На сей раз Ильза почувствовала обиду не только за себя, но и за автора.
— Неужели ты клюнешь на такую дешевую приманку?
Ему хотелось сказать: мы дружим уже двадцать пять лет. Однако говорить этого было нельзя по той простой причине, что двадцать пять лет назад Ильза едва успела появиться на свет. Старость, с точки зрения Ильзы, могла рассчитывать на единственное смягчающее обстоятельство: талант, на который обычно и делалась скидка. Поэтому Рутковский сказал:
— Если б ты знала, до чего она была талантлива!
— Барбара? — язвительно уточнила Ильза. — Когда же это?
— Быть талантливым — неправильный глагол, — вмешался познанский малый. — Он имеет лишь настоящее и будущее время.
— Остроумно, — заметил Казик.
— Кстати, как вам понравилось второе действие?
— Зачем понадобилось надавать пощечин той женщине? — спросил Рутковский.
— Затем, что иначе она не соглашалась переспать с шофером.
— Я не сторонник насилия.
— Через тридцать лет, — отбрил его малый, — я тоже стану возбуждать женщин только щекоткой.
— А до тех пор? — поинтересовался Казик.
— Мы хотим жить без какого бы то ни было обмана.

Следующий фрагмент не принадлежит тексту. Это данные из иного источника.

/-- The shell of the cross-condition at scale `T`: `z_k < σ_k(α₁)σ_k(α₂) ≤ z_k e^{2/T}` for some `k`
(Hinz's `∑'₄`). [cite: Hinz1988, §3 (after (3.11))] -/
def Shell (z : {w : InfinitePlace K // w.IsReal} → ℝ) (T : ℝ) (α₁ α₂ : 𝓞 K) : Prop :=
  ∃ k, z k < remb K (α₁ : K) k * remb K (α₂ : K) k ∧
    remb K (α₁ : K) k * remb K (α₂ : K) k ≤ z k * Real.exp (2 / T)

/-- The discretised coordinates `u_T(σ_k(α))`. [folklore] -/
def ulogV (T : ℝ) (α : 𝓞 K) : {w : InfinitePlace K // w.IsReal} → ℕ := fun k => ulogR T (remb K (α : K) k)

omit [NumberField K] [IsTotallyReal K] in
/-- **Off the shell, the cross-condition is the discretised condition.** [cite: Vaughan1980, Lemma 2] -/
theorem cross_iff_of_not_shell {z : {w : InfinitePlace K // w.IsReal} → ℝ} {T : ℝ} (hT : 0 < T)
    (hz : ∀ k, 1 ≤ z k) {α₁ α₂ : 𝓞 K} (h₁ : ∀ k, 1 ≤ remb K (α₁ : K) k) (h₂ : ∀ k, 1 ≤ remb K (α₂ : K) k)
    (hs : ¬ Shell z T α₁ α₂) :
    Cross z α₁ α₂ ↔ ∀ k, ulogV T α₁ k + ulogV T α₂ k ≤ ulogR T (z k) := by
  unfold Shell at hs
  push Not at hs
  refine forall_congr' fun k => ?_
  exact mul_le_iff_of_not_shell hT (h₁ k) (h₂ k) (hz k) (fun h => (hs k h.1).not_ge h.2)

/-- The shell sum `∑_{shell} |c₁(α₁)||c₂(α₂)|`. [cite: Hinz1988, §3 (∑'₄)] -/
def shellSum (A₁ A₂ : Finset (𝓞 K)) (z : {w : InfinitePlace K // w.IsReal} → ℝ) (T : ℝ) (c₁ c₂ : 𝓞 K → ℂ) : ℝ :=
  ∑ α₁ ∈ A₁, ∑ α₂ ∈ A₂, if Shell z T α₁ α₂ then ‖c₁ α₁‖ * ‖c₂ α₂‖ else 0

omit [IsTotallyReal K] in
/-- `shellSum ≥ 0`. [folklore] -/
theorem shellSum_nonneg (A₁ A₂ : Finset (𝓞 K)) (z : {w : InfinitePlace K // w.IsReal} → ℝ) (T : ℝ)
    (c₁ c₂ : 𝓞 K → ℂ) : 0 ≤ shellSum A₁ A₂ z T c₁ c₂ :=
  Finset.sum_nonneg fun _ _ => Finset.sum_nonneg fun _ _ => by unfold Shell; split_ifs <;> positivity

/-- The indicator of the cross-condition. [folklore] -/
def crossInd (z : {w : InfinitePlace K // w.IsReal} → ℝ) (α₁ α₂ : 𝓞 K) : ℂ := if Cross z α₁ α₂ then 1 else 0

/-- The indicator of the discretised condition `u(α₁) + u(α₂) ≤ Z`. [folklore] -/
def dcrossInd (T : ℝ) (Zv : {w : InfinitePlace K // w.IsReal} → ℕ) (α₁ α₂ : 𝓞 K) : ℂ :=
  if ∀ k, ulogV T α₁ k + ulogV T α₂ k ≤ Zv k then 1 else 0

omit [NumberField K] [IsTotallyReal K] in
/-- The cross-conditioned coefficient through the indicator. [folklore] -/
theorem ite_cross_eq (z : {w : InfinitePlace K // w.IsReal} → ℝ) (c₁ c₂ : 𝓞 K → ℂ) (α₁ α₂ : 𝓞 K) :
    (if Cross z α₁ α₂ then c₁ α₁ * c₂ α₂ else 0) = crossInd z α₁ α₂ * (c₁ α₁ * c₂ α₂) := by
  unfold crossInd; split_ifs <;> simp

omit [IsTotallyReal K] in
/-- **Off the shell the two indicators agree; on it they differ by at most `1`.** [cite: Vaughan1980, Lemma 2] -/
theorem norm_crossInd_sub_dcrossInd_le {z : {w : InfinitePlace K // w.IsReal} → ℝ} (hz : ∀ k, 1 ≤ z k) {T : ℝ}
    (hT : 0 < T) {α₁ α₂ : 𝓞 K} (h₁ : ∀ k, 1 ≤ remb K (α₁ : K) k) (h₂ : ∀ k, 1 ≤ remb K (α₂ : K) k) :
    ‖crossInd z α₁ α₂ - dcrossInd T (fun k => ulogR T (z k)) α₁ α₂‖ ≤ if Shell z T α₁ α₂ then 1 else 0 := by
  unfold crossInd dcrossInd
  by_cases hs : Shell z T α₁ α₂
  · rw [if_pos hs]
    split_ifs <;> simp
  · rw [if_neg hs]
    have hiff := cross_iff_of_not_shell hT hz h₁ h₂ hs
    by_cases hc : Cross z α₁ α₂
    · rw [if_pos hc, if_pos (hiff.1 hc), sub_self, norm_zero]
    · rw [if_neg hc, if_neg (fun h => hc (hiff.2 h)), sub_self, norm_zero]

omit [NumberField K] [IsTotallyReal K] in
/-- Interchanging a double sum with a separated expansion:
`∑_{α₁}∑_{α₂} (∑_j g_j φ_j(α₁)ψ_j(α₂)) h(α₁,α₂) = ∑_j g_j ∑_{α₁}∑_{α₂} φ_j(α₁)ψ_j(α₂)h(α₁,α₂)`. [folklore] -/
theorem sum_sum_sum_mul_eq {J : Type*} (Js : Finset J) (A₁ A₂ : Finset (𝓞 K)) (g : J → ℂ)
    (φ ψ : J → 𝓞 K → ℂ) (h : 𝓞 K → 𝓞 K → ℂ) :
    ∑ α₁ ∈ A₁, ∑ α₂ ∈ A₂, (∑ j ∈ Js, g j * (φ j α₁ * ψ j α₂)) * h α₁ α₂ =
      ∑ j ∈ Js, g j * ∑ α₁ ∈ A₁, ∑ α₂ ∈ A₂, φ j α₁ * ψ j α₂ * h α₁ α₂ := by
  have h1 : ∀ α₁ α₂, (∑ j ∈ Js, g j * (φ j α₁ * ψ j α₂)) * h α₁ α₂ =
      ∑ j ∈ Js, g j * (φ j α₁ * ψ j α₂ * h α₁ α₂) := by
    intro α₁ α₂
    rw [Finset.sum_mul]
    exact Finset.sum_congr rfl fun j _ => by ring
  calc ∑ α₁ ∈ A₁, ∑ α₂ ∈ A₂, (∑ j ∈ Js, g j * (φ j α₁ * ψ j α₂)) * h α₁ α₂
      = ∑ α₁ ∈ A₁, ∑ α₂ ∈ A₂, ∑ j ∈ Js, g j * (φ j α₁ * ψ j α₂ * h α₁ α₂) :=
        Finset.sum_congr rfl fun α₁ _ => Finset.sum_congr rfl fun α₂ _ => h1 α₁ α₂
    _ = ∑ α₁ ∈ A₁, ∑ j ∈ Js, ∑ α₂ ∈ A₂, g j * (φ j α₁ * ψ j α₂ * h α₁ α₂) :=
        Finset.sum_congr rfl fun α₁ _ => Finset.sum_comm
    _ = ∑ j ∈ Js, ∑ α₁ ∈ A₁, ∑ α₂ ∈ A₂, g j * (φ j α₁ * ψ j α₂ * h α₁ α₂) := Finset.sum_comm
    _ = ∑ j ∈ Js, g j * ∑ α₁ ∈ A₁, ∑ α₂ ∈ A₂, φ j α₁ * ψ j α₂ * h α₁ α₂ := by
        refine Finset.sum_congr rfl fun j _ => ?_
        rw [Finset.mul_sum]
        refine Finset.sum_congr rfl fun α₁ _ => ?_
        rw [Finset.mul_sum]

— Всякая иная любовь, по-вашему, обман?
— Было бы разумнее, — сказал парень, — потолковать о пьесе.
— Я еще не слышал третьего действия.
— Оно точно такое же, как два первых.
— Жаль, — сказал Рутковский.
Он не смотрел на Ильзу, хотя ему было любопытно, открыла ли она глаза по крайней мере. Он быстро нагнулся, словно ища портфель, сползший под шезлонг.